import Summits.ResolutionOfSingularities.ResolutionOfSingularities.Theorems.EquisingularLiftEquisingularLiftNatNonEquimultipleStrictTransform
import Literature.AlgebraicGeometry.Resolution.BlowupAlgebraStrictTransform
import HarnessLib

/-!
# [OURS · L1 W4.5(b) · EL♮(3)] E-NEG(1), part (iv)(c-2) — the TWO COMPARABLE PRIMES of the chart algebra of a NON-equimultiple hypersurface
# germ over the special point (pure algebra over res-L1-w45b-stub-2's ring core `…NatNonEquimultipleStrictTransform`, p543997; crux
# `EquisingularLiftNatThree` = stmt-ResolutionOfSingularities-20148, parent stmt-20038)

NOT a statement of any manuscript. Helper file of the chain res-L1-w45b (cell `res-hironaka`, rung L, slot W4.5(b)); AI-written, weaker than
expert review; filed `--supports stmt-ResolutionOfSingularities-20148 --as helper`; it closes nothing. Object (O1) E-NEG(1) of res-L1-w45b-plan-1's
PLANNER-MEMO-g9-1 v1.1, conclusion (iv), scheme route step (c-2) (res-L1-w45b-plan-1 WORD 2026-08-27T15:36:49Z (2)).

SETTING. `A` a commutative ring, `x : Fin r → A` quasi-regular with `A/(x)` a domain, `ϖ ∈ A` with `I + (ϖ)` a proper prime (`I = (x)`; in E-NEG(1):
`A = 𝒪_{E,q}`, `I` = the section, `I + (ϖ) = 𝔪`); `Φ` a form of degree `μ` whose coefficients all lie in `I + (ϖ)` (NON-equimultiplicity) but which is
non-zero modulo `I` on the chart `j` (`Φ̄_j ≠ 0`); `G = Φ(x)` (the hypersurface `D♭`); `φ : A ↠ S` a surjection onto a local ring with kernel `(G)`
(`S = 𝒪_{D♭,q}`) taking `I + (ϖ)` onto `𝔪_S`.

CONTENT.
* `coeff_mem_sup_span_of_eval_mem` — the COEFFICIENT CRITERION: if the reductions of `x` modulo `ϖ` are quasi-regular in `A/ϖ` and
  `G mod ϖ ∈ Ī^{μ+1}` (`ord_q Ḡ > μ`), then every coefficient of `Φ` lies in `I + (ϖ)` (Matsumura's definition of quasi-regularity,
  `isQuasiRegular_def`) — the passage from «not equimultiple» to stub-2's coefficient hypothesis.
* `ker_blowupAlgebraMap_le_span_sup_span` — the kernel of the chart map `Ψ : A[I/x_j] ↠ S[φ(I)/φ(x_j)]` (`blowupAlgebraMap` along `φ`; the
  `x_j`-saturation of `(G)`, `mem_ker_blowupAlgebraMap_iff`) lies in `P₁ = (t, ϖ)` (stub-2's `iSup_colon_le_of_forall_coeff_mem`).
* **`exists_chartPrimes_of_forall_coeff_mem`** — the images under `Ψ` of stub-2's primes `P₁ = (t, ϖ) < P₀ =` vertex are two COMPARABLE DISTINCT
  primes `𝔔₁ ≤ 𝔔₀` of `S[φ(I)/φ(x_j)]` lying over `𝔪_S` (needs a second variable, `r ≥ 2`) — the input of part (iv)(c-1)
  `not_chartPrimes_of_exactShadow` (p545525).

References: H. Matsumura, *Commutative Ring Theory* (1986), §16 Definition p. 124; U. Görtz, T. Wedhorn, *Algebraic Geometry I* (2020), Prop. 13.96 (2);
The Stacks Project, Tag 07Z3 — through the cited tree files.
-/

set_option linter.dupNamespace false -- mandated namespace `Summit.<Summit>.<Problem>` of this single-conjunct summit

noncomputable section

open MvPolynomial IsLocalRing Literature.AlgebraicGeometry.Resolution

namespace Summit.ResolutionOfSingularities.ResolutionOfSingularities.Cruxes.EquisingularLiftNat.Sections

universe u

section ChartPrimes

variable {A : Type u} [CommRing A] {r : ℕ} (x : Fin r → A) (j : Fin r) (ϖ : A)

/-- **The coefficient criterion for NON-equimultiplicity.** If the reductions of `x` modulo `ϖ` form a quasi-regular sequence of `A/ϖ` and the
form `Φ` of degree `μ` has `Φ(x) mod ϖ ∈ Ī^{μ+1}` (`Ī = I·(A/ϖ)`: the reduction of the hypersurface `V(Φ(x))` has order `> μ` at the point), then
every coefficient of `Φ` lies in `I + (ϖ)`. [cite: Matsumura1987, §16 Definition p. 124] [OURS · L1 W4.5b] -/
theorem coeff_mem_sup_span_of_eval_mem
    (hx : IsQuasiRegular (fun l => Ideal.Quotient.mk (Ideal.span {ϖ}) (x l))) {μ : ℕ} {Φ : MvPolynomial (Fin r) A}
    (hΦ : Φ.IsHomogeneous μ)
    (hG : Ideal.Quotient.mk (Ideal.span {ϖ}) (MvPolynomial.eval x Φ) ∈
      (Ideal.span (Set.range x)).map (Ideal.Quotient.mk (Ideal.span {ϖ})) ^ (μ + 1)) (n : Fin r →₀ ℕ) :
    Φ.coeff n ∈ Ideal.span (Set.range x) ⊔ Ideal.span {ϖ} := by
  classical
  set π := Ideal.Quotient.mk (Ideal.span ({ϖ} : Set A)) with hπ
  have hrange : Ideal.span (Set.range fun l => π (x l)) = (Ideal.span (Set.range x)).map π := by
    rw [Ideal.map_span, ← Set.range_comp]; rfl
  have hΦbar : (MvPolynomial.map π Φ).IsHomogeneous μ := hΦ.map π
  have hev : MvPolynomial.eval (fun l => π (x l)) (MvPolynomial.map π Φ) = π (MvPolynomial.eval x Φ) := by
    have h := MvPolynomial.eval₂_comp_left π (RingHom.id A) x Φ
    rw [RingHom.comp_id] at h
    rw [MvPolynomial.eval_map]
    exact h.symm
  have hmem : MvPolynomial.eval (fun l => π (x l)) (MvPolynomial.map π Φ) ∈ Ideal.span (Set.range fun l => π (x l)) ^ (μ + 1) := by
    rw [hev, hrange]; exact hG
  have hc := (isQuasiRegular_def _).mp hx μ (MvPolynomial.map π Φ) hΦbar hmem n
  rw [MvPolynomial.coeff_map, hrange, Ideal.mem_map_iff_of_surjective π Ideal.Quotient.mk_surjective] at hc
  obtain ⟨y, hy, hyc⟩ := hc
  have hdiff : Φ.coeff n - y ∈ Ideal.span {ϖ} := by rw [← Ideal.Quotient.eq, ← hπ, hyc]
  have : Φ.coeff n = y + (Φ.coeff n - y) := by ring
  rw [this]
  exact Submodule.add_mem_sup hy hdiff

variable {S : Type u} [CommRing S]

/-- `φ(I) ≤ (φ ∘ x)` and conversely, for `I = (x)`. [folklore] -/
theorem map_span_range_eq_span_range_comp (φ : A →+* S) :
    (Ideal.span (Set.range x)).map φ = Ideal.span (Set.range fun l => φ (x l)) := by
  rw [Ideal.map_span, ← Set.range_comp]; rfl

/-- **The kernel of the chart map lies in `(t, ϖ)`.** For `φ : A → S` with kernel `(Φ(x))`, `Φ` a form of degree `μ` with all coefficients in
`I + (ϖ)` and `Φ̄_j ≠ 0` over `A/I` (`x` quasi-regular, `A/I` a domain), the kernel of `Ψ = blowupAlgebraMap φ : A[I/x_j] → S[φ(I)/φ(x_j)]` — the
`x_j`-saturation of `(Φ(x))` — is contained in `P₁ = (t, ϖ)`. [cite: GortzWedhorn2020, Prop. 13.96 (2)] [OURS · L1 W4.5b] -/
theorem ker_blowupAlgebraMap_le_span_sup_span (hx : IsQuasiRegular x) [IsDomain (A ⧸ Ideal.span (Set.range x))]
    {μ : ℕ} (Φ : MvPolynomial (Fin r) A) (hΦd : Φ.IsHomogeneous μ)
    (hΦi : MvPolynomial.map (Ideal.Quotient.mk (Ideal.span (Set.range x))) (dehomogenize j Φ) ≠ 0)
    (hΦ : ∀ α, Φ.coeff α ∈ Ideal.span (Set.range x) ⊔ Ideal.span {ϖ})
    (φ : A →+* S) (hker : RingHom.ker φ = Ideal.span {MvPolynomial.eval x Φ}) :
    RingHom.ker (blowupAlgebraMap φ (Ideal.span (Set.range x)) (Ideal.span (Set.range fun l => φ (x l))) (x j)
        (map_span_range_eq_span_range_comp x φ).le) ≤
      Ideal.span {algebraMap A (blowupAlgebra (Ideal.span (Set.range x)) (x j)) (x j)} ⊔
        Ideal.span {algebraMap A (blowupAlgebra (Ideal.span (Set.range x)) (x j)) ϖ} := by
  classical
  -- `G = t^μ · g₁` on the chart
  obtain ⟨ψ, hψ⟩ := exists_algebraMap_tangentCone_eq x j hΦd (Ψ := 0) (Ideal.zero_mem _)
  rw [add_zero] at hψ
  intro y hy
  obtain ⟨N, hN⟩ := (mem_ker_blowupAlgebraMap_iff φ _ _ (x j) _ y).mp hy
  rw [hker, Ideal.map_span, Set.image_singleton] at hN
  refine iSup_colon_le_of_forall_coeff_mem x j hx ϖ Φ hΦi hΦ ψ hψ ?_
  refine Ideal.mem_iSup_of_mem N ?_
  rw [Submodule.mem_colon]
  intro p hp
  rw [Ideal.span_singleton_pow] at hp
  obtain ⟨b, rfl⟩ := Ideal.mem_span_singleton'.mp hp
  rw [smul_eq_mul, show y * (b * algebraMap A _ (x j) ^ N) = b * (algebraMap A _ (x j) ^ N * y) by ring]
  exact Ideal.mul_mem_left _ _ hN

variable [IsLocalRing S]

/-- **The two comparable primes over the special point.** In the SETTING (module docstring), with a second variable available (`l₀ ≠ j`): the chart
algebra `S[φ(I)/φ(x_j)]` of `S = A/(G)` has two DISTINCT primes `𝔔₁ ≤ 𝔔₀` lying over `𝔪_S` — the images under the chart surjection
`Ψ = blowupAlgebraMap φ` of stub-2's primes `P₁ = (t, ϖ)` (generic point of the exceptional fibre chart) and `P₀` (its vertex), both of which contain
`ker Ψ`. [cite: GortzWedhorn2020, Prop. 13.96 (2); StacksProject, Tag 07Z3] [OURS · L1 W4.5b] -/
theorem exists_chartPrimes_of_forall_coeff_mem (hx : IsQuasiRegular x) [IsDomain (A ⧸ Ideal.span (Set.range x))]
    [(Ideal.span (Set.range x) ⊔ Ideal.span {ϖ}).IsPrime] (l₀ : {l : Fin r // l ≠ j})
    {μ : ℕ} (Φ : MvPolynomial (Fin r) A) (hΦd : Φ.IsHomogeneous μ)
    (hΦi : MvPolynomial.map (Ideal.Quotient.mk (Ideal.span (Set.range x))) (dehomogenize j Φ) ≠ 0)
    (hΦ : ∀ α, Φ.coeff α ∈ Ideal.span (Set.range x) ⊔ Ideal.span {ϖ})
    (φ : A →+* S) (hφ : Function.Surjective φ) (hker : RingHom.ker φ = Ideal.span {MvPolynomial.eval x Φ})
    (h𝔪 : (Ideal.span (Set.range x) ⊔ Ideal.span {ϖ}).map φ = maximalIdeal S) :
    ∃ 𝔔₁ 𝔔₀ : PrimeSpectrum (blowupAlgebra (Ideal.span (Set.range fun l => φ (x l))) (φ (x j))),
      𝔔₁.asIdeal.comap (algebraMap S _) = maximalIdeal S ∧ 𝔔₀.asIdeal.comap (algebraMap S _) = maximalIdeal S ∧
      𝔔₁.asIdeal ≤ 𝔔₀.asIdeal ∧ 𝔔₁ ≠ 𝔔₀ := by
  classical
  have hIJ := (map_span_range_eq_span_range_comp x φ).le
  have hJI := (map_span_range_eq_span_range_comp x φ).ge
  set Ψ := blowupAlgebraMap φ (Ideal.span (Set.range x)) (Ideal.span (Set.range fun l => φ (x l))) (x j) hIJ with hΨ
  have hΨsurj : Function.Surjective Ψ := blowupAlgebraMap_surjective φ _ _ (x j) hφ hIJ hJI
  have h𝔪A : Ideal.span (Set.range x) ⊔ Ideal.span {ϖ} ≠ ⊤ := Ideal.IsPrime.ne_top'
  -- stub-2's two primes upstairs
  set P₁ : Ideal (blowupAlgebra (Ideal.span (Set.range x)) (x j)) :=
    Ideal.span {algebraMap A (blowupAlgebra (Ideal.span (Set.range x)) (x j)) (x j)} ⊔
      Ideal.span {algebraMap A (blowupAlgebra (Ideal.span (Set.range x)) (x j)) ϖ} with hP₁
  set P₀ : Ideal (blowupAlgebra (Ideal.span (Set.range x)) (x j)) :=
    ((Ideal.span (Set.range x) ⊔ Ideal.span {ϖ}).comap
        (MvPolynomial.constantCoeff : MvPolynomial {l : Fin r // l ≠ j} A →+* A)).map (blowupAlgebra.eval x j).toRingHom with hP₀
  haveI hP₁p : P₁.IsPrime := isPrime_span_sup_span x j hx ϖ
  haveI hP₀p : P₀.IsPrime := isPrime_map_eval_comap_constantCoeff x j hx ϖ
  have hle : P₁ ≤ P₀ := span_sup_span_le_map_eval_comap_constantCoeff x j ϖ
  have hne : P₁ ≠ P₀ := span_sup_span_ne_map_eval_comap_constantCoeff x j hx ϖ h𝔪A l₀
  have hc₁ : P₁.comap (algebraMap A _) = Ideal.span (Set.range x) ⊔ Ideal.span {ϖ} := comap_algebraMap_span_sup_span x j hx ϖ
  have hc₀ : P₀.comap (algebraMap A _) = Ideal.span (Set.range x) ⊔ Ideal.span {ϖ} :=
    comap_algebraMap_map_eval_comap_constantCoeff x j hx ϖ
  -- both contain the kernel of the chart surjection
  have hk₁ : RingHom.ker Ψ ≤ P₁ := ker_blowupAlgebraMap_le_span_sup_span x j ϖ hx Φ hΦd hΦi hΦ φ hker
  have hk₀ : RingHom.ker Ψ ≤ P₀ := hk₁.trans hle
  -- their images
  have hcomap : ∀ P : Ideal (blowupAlgebra (Ideal.span (Set.range x)) (x j)), RingHom.ker Ψ ≤ P → (P.map Ψ).comap Ψ = P :=
    fun P hP => by rw [Ideal.comap_map_of_surjective Ψ hΨsurj, sup_eq_left.mpr (by rwa [← RingHom.ker_eq_comap_bot])]
  have hover : ∀ P : Ideal (blowupAlgebra (Ideal.span (Set.range x)) (x j)), RingHom.ker Ψ ≤ P →
      P.comap (algebraMap A _) = Ideal.span (Set.range x) ⊔ Ideal.span {ϖ} →
      (P.map Ψ).comap (algebraMap S _) = maximalIdeal S := by
    intro P hP hPc
    ext s
    obtain ⟨a, rfl⟩ := hφ s
    rw [Ideal.mem_comap, ← blowupAlgebraMap_algebraMap φ _ _ (x j) hIJ a, ← hΨ]
    constructor
    · intro h
      have h1 : algebraMap A _ a ∈ (P.map Ψ).comap Ψ := h
      rw [hcomap P hP, ← Ideal.mem_comap, hPc] at h1
      rw [← h𝔪]
      exact Ideal.mem_map_of_mem _ h1
    · intro h
      rw [← h𝔪, Ideal.mem_map_iff_of_surjective φ hφ] at h
      obtain ⟨a', ha', he⟩ := h
      have h2 : algebraMap A (blowupAlgebra (Ideal.span (Set.range x)) (x j)) a' ∈ P := by
        rw [← Ideal.mem_comap, hPc]; exact ha'
      have h3 : Ψ (algebraMap A _ a') = Ψ (algebraMap A _ a) := by
        rw [hΨ, blowupAlgebraMap_algebraMap, blowupAlgebraMap_algebraMap, he]
      rw [← h3]
      exact Ideal.mem_map_of_mem _ h2
  refine ⟨⟨P₁.map Ψ, Ideal.map_isPrime_of_surjective hΨsurj hk₁⟩, ⟨P₀.map Ψ, Ideal.map_isPrime_of_surjective hΨsurj hk₀⟩,
    hover P₁ hk₁ hc₁, hover P₀ hk₀ hc₀, Ideal.map_mono hle, fun h => hne ?_⟩
  have h' : P₁.map Ψ = P₀.map Ψ := congrArg PrimeSpectrum.asIdeal h
  rw [← hcomap P₁ hk₁, ← hcomap P₀ hk₀, h']

end ChartPrimes

end Summit.ResolutionOfSingularities.ResolutionOfSingularities.Cruxes.EquisingularLiftNat.Sections

end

[Problem requirements]: Number of lines containing "PrimeSpectrum" in the material above: give that number alone.

[Result of the exercise]: 2